- _WHAT YOU NEED TO DO_
Line count for "derivation": give how many lines in the data below contain it, with no other words.

- _Stored data entries_

import Summits.Parity.GeneralizedHardyLittlewood.Theorems.PrimeLevelFamEdgeMomentsBeyondDiagonalDiagCornerAbelBVTwoVar
import Summits.Parity.GeneralizedHardyLittlewood.Theorems.PrimeLevelFamEdgeMomentsBeyondDiagonalDiagCornerAbelRayLog
import HarnessLib

/-!
# Route `PrimeLevelFamEdge`, crux K_A `MomentsBeyondDiagonal` (stmt-Parity-20007), line «petersson_layers» v4, stub `stub_diag`:
# **the two-variable Abel estimate for a `√`/`log`-controlled weight (the shape of the continued Bose remainders)**

Instantiation of `…DiagCornerAbelBVTwoVar.abs_doubleSum_bv_pow_le` (p820228) for a weight `r` with the four structural
bounds delivered for the continued Bose remainders `r_ab` by `…DiagBoseMixedRemainderSqrt` (p820306) and
`…DiagBoseMixedTailRem` (p820374):
(S1) `|r(y)| ≤ C_s√y`, (S2) `|r(y₁)−r(y₂)| ≤ C_s(y₂−y₁)/√y₁` on `(0,1]`; (T1) `|r(y)| ≤ C_t(1+log y)^N`,
(T2) `|r(y₁)−r(y₂)| ≤ C_t(1+log y₂)^N(y₂−y₁)/y₁` on `[1,∞)`. With `Y₁ = 2αK₁Y ≤ 1`, `M = 2αY²`, `P = (1+|log M|)^N`:

* `abs_doubleSum_sqrt_log_weight_le` — **`|Σ_{k₁,k₂≤Y} a(k₁)a(k₂)ℓ⁺(k₁)ⁱℓ⁺(k₂)ʲ r(αk₁k₂)|
  ≤ Sᵢ·B·logʲY·3C_s√Y₁ + Sⱼ·2η·logⁱY·(3(C_s + C_tP) + 2C_s + C_tP(1+|log M|))`** —
  K_B's `abs_doubleSum_cornerE_pow_le` with `E` replaced by any such `r` (rows `k₁ ≤ K₁` save `√Y₁`, rows `k₁ > K₁` save `η`).

Def-free; theorems only. Helper `--supports stmt-Parity-20007`; closes nothing; K_A, K_B and the Parity summit are NOT
proved; nothing about Landau–Siegel zeros.

## References
* E. Kowalski, P. Michel, J. VanderKam, J. reine angew. Math. 526 (2000), Prop. 5.1 p. 18.
  [cite: KowalskiMichelVanderKam2000, Prop. 5.1 — derivation (corner of the diagonal, general weights)]
-/

noncomputable section

open Finset Real

namespace Summit.Parity.GeneralizedHardyLittlewood.Theorems.MomentsBeyondDiagonal.DiagCorner

open Summit.Parity.GeneralizedHardyLittlewood.Theorems.BeyondDiagonalBeatsQuarter.Corner

/-- **Two-variable Abel estimate for a `√`/`log`-controlled weight.**
[cite: KowalskiMichelVanderKam2000, Prop. 5.1 — derivation (corner of the diagonal, real-variable form, general weight)] -/
theorem abs_doubleSum_sqrt_log_weight_le {a : ℕ → ℝ} {r : ℝ → ℝ} {Y α B η Cs Ct : ℝ} {K₁ i j N : ℕ}
    (hY : 1 ≤ Y) (hα : 0 < α) (hi : 1 ≤ i) (hj : 1 ≤ j) (hCs : 0 ≤ Cs) (hCt : 0 ≤ Ct)
    (hB : ∀ e : ℕ, |∑ k ∈ Icc 1 e, a k| ≤ B) (hη : ∀ e : ℕ, K₁ ≤ e → |∑ k ∈ Icc 1 e, a k| ≤ η)
    (hS1 : ∀ y : ℝ, 0 < y → y ≤ 1 → |r y| ≤ Cs * Real.sqrt y)
    (hS2 : ∀ y₁ y₂ : ℝ, 0 < y₁ → y₁ ≤ y₂ → y₂ ≤ 1 → |r y₁ - r y₂| ≤ Cs * (y₂ - y₁) / Real.sqrt y₁)
    (hT1 : ∀ y : ℝ, 1 ≤ y → |r y| ≤ Ct * (1 + Real.log y) ^ N)
    (hT2 : ∀ y₁ y₂ : ℝ, 1 ≤ y₁ → y₁ ≤ y₂ → |r y₁ - r y₂| ≤ Ct * (1 + Real.log y₂) ^ N * (y₂ - y₁) / y₁)
    (hY₁ : 2 * α * K₁ * Y ≤ 1) :
    |∑ k₁ ∈ Icc 1 ⌊Y⌋₊, ∑ k₂ ∈ Icc 1 ⌊Y⌋₊,
        a k₁ * a k₂ * ellp Y k₁ ^ i * ellp Y k₂ ^ j * r (α * k₁ * k₂)| ≤
      (∑ k ∈ Icc 1 ⌊Y⌋₊, |a k| * ellp Y k ^ i) *
          (B * (Real.log Y ^ j * (3 * Cs * Real.sqrt (2 * α * K₁ * Y)))) +
        (∑ k ∈ Icc 1 ⌊Y⌋₊, |a k| * ellp Y k ^ j) * ((2 * η) * (Real.log Y ^ i *
          (3 * (Cs + Ct * (1 + |Real.log (2 * α * Y ^ 2)|) ^ N) + 2 * Cs +
            Ct * (1 + |Real.log (2 * α * Y ^ 2)|) ^ N * (1 + |Real.log (2 * α * Y ^ 2)|)))) := by
  have hY0 : 0 < Y := by linarith
  set Y₁ : ℝ := 2 * α * K₁ * Y with hY₁def
  set M : ℝ := 2 * α * Y ^ 2 with hM
  have hM0 : 0 < M := by positivity
  set P : ℝ := (1 + |Real.log M|) ^ N with hP
  have hP1 : 1 ≤ P := one_le_pow₀ (by linarith [abs_nonneg (Real.log M)])
  set G : ℝ := Cs + Ct * P with hG
  have hG0 : 0 ≤ G := by positivity
  set K : ℝ := Ct * P with hK
  have hK0 : 0 ≤ K := by positivity
  have hY₁0 : 0 ≤ Y₁ := by positivity
  -- (G): size on `(0, M]`
  have hGbd : ∀ y : ℝ, 0 < y → y ≤ M → |r y| ≤ G := by
    intro y hy hyM
    rcases le_or_gt y 1 with hy1 | hy1
    · have h := hS1 y hy hy1
      have : Real.sqrt y ≤ 1 := Real.sqrt_le_one.2 hy1
      calc |r y| ≤ Cs * Real.sqrt y := h
        _ ≤ Cs * 1 := by gcongr
        _ ≤ G := by rw [hG, mul_one]; linarith [mul_nonneg hCt (zero_le_one.trans hP1)]
    · have h := hT1 y hy1.le
      have hlog : Real.log y ≤ |Real.log M| := (Real.log_le_log hy hyM).trans (le_abs_self _)
      have hly : 0 ≤ Real.log y := Real.log_nonneg hy1.le
      calc |r y| ≤ Ct * (1 + Real.log y) ^ N := h
        _ ≤ Ct * P := by rw [hP]; gcongr
        _ ≤ G := by rw [hG]; linarith
  -- (T2'): `1/y`-Lipschitz with constant `K` on `[1, M]`
  have hT2' : ∀ y₁ y₂ : ℝ, 1 ≤ y₁ → y₁ ≤ y₂ → y₂ ≤ M → |r y₁ - r y₂| ≤ K * (y₂ - y₁) / y₁ := by
    intro y₁ y₂ hy₁ h12 hy₂M
    have h := hT2 y₁ y₂ hy₁ h12
    have hy₁0 : 0 < y₁ := one_pos.trans_le hy₁
    have hlog : Real.log y₂ ≤ |Real.log M| := (Real.log_le_log (by linarith) hy₂M).trans (le_abs_self _)
    have hl2 : 0 ≤ Real.log y₂ := Real.log_nonneg (hy₁.trans h12)
    calc |r y₁ - r y₂| ≤ Ct * (1 + Real.log y₂) ^ N * (y₂ - y₁) / y₁ := h
      _ ≤ Ct * P * (y₂ - y₁) / y₁ := by
          rw [hP]; gcongr
  -- the hypotheses of the abstract estimate
  have hr1 : ∀ y : ℝ, 0 < y → y ≤ 2 * α * K₁ * Y → |r y| ≤ Cs * Real.sqrt Y₁ := by
    intro y hy hyY
    have hy1 : y ≤ 1 := hyY.trans hY₁
    calc |r y| ≤ Cs * Real.sqrt y := hS1 y hy hy1
      _ ≤ Cs * Real.sqrt Y₁ := by gcongr
  have hv1 : ∀ c : ℝ, 0 < c → ∀ w : ℕ, c * ((w : ℝ) + 1) ≤ 2 * α * K₁ * Y →
      ∑ e ∈ Ioc 0 w, |r (c * ((e : ℝ) + 1)) - r (c * e)| ≤ 2 * Cs * Real.sqrt Y₁ := by
    intro c hc w hcw
    have h := sum_abs_sub_le_of_lipschitz_sqrt (r := r) (C := Cs) hc hS2 (Nat.zero_le w) (hcw.trans hY₁)
    calc _ ≤ 2 * Cs * Real.sqrt (c * ((w : ℝ) + 1)) := h
      _ ≤ 2 * Cs * Real.sqrt Y₁ := by gcongr
  have hrG : ∀ y : ℝ, 0 < y → y ≤ 2 * α * Y ^ 2 → |r y| ≤ G := fun y hy hyM ↦ hGbd y hy hyM
  have hvG : ∀ c : ℝ, 0 < c → ∀ u w : ℕ, u ≤ w → c * ((w : ℝ) + 1) ≤ 2 * α * Y ^ 2 →
      ∑ e ∈ Ioc u w, |r (c * ((e : ℝ) + 1)) - r (c * e)| ≤ 2 * Cs + 2 * G + K * (1 + |Real.log M|) :=
    fun c hc u w huw hcw ↦ sum_abs_sub_ray_le_log (r := r) hc hK0 hS2 hT2' hGbd huw hcw
  have hmain := abs_doubleSum_bv_pow_le (a := a) (r := r) (K₁ := K₁) hY hα hi hj hB hη
    (by positivity) (by positivity) hr1 hv1 hrG hvG
  -- rewrite the constants
  have hHV : Cs * Real.sqrt Y₁ + 2 * Cs * Real.sqrt Y₁ = 3 * Cs * Real.sqrt (2 * α * K₁ * Y) := by rw [hY₁def]; ring
  have hGV : G + (2 * Cs + 2 * G + K * (1 + |Real.log M|)) =
      3 * (Cs + Ct * (1 + |Real.log (2 * α * Y ^ 2)|) ^ N) + 2 * Cs +
        Ct * (1 + |Real.log (2 * α * Y ^ 2)|) ^ N * (1 + |Real.log (2 * α * Y ^ 2)|) := by
    simp only [hG, hK, hP, hM]; ring
  rw [hHV, hGV] at hmain
  exact hmain

end Summit.Parity.GeneralizedHardyLittlewood.Theorems.MomentsBeyondDiagonal.DiagCorner

end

- _EXERCISE RESULT_
2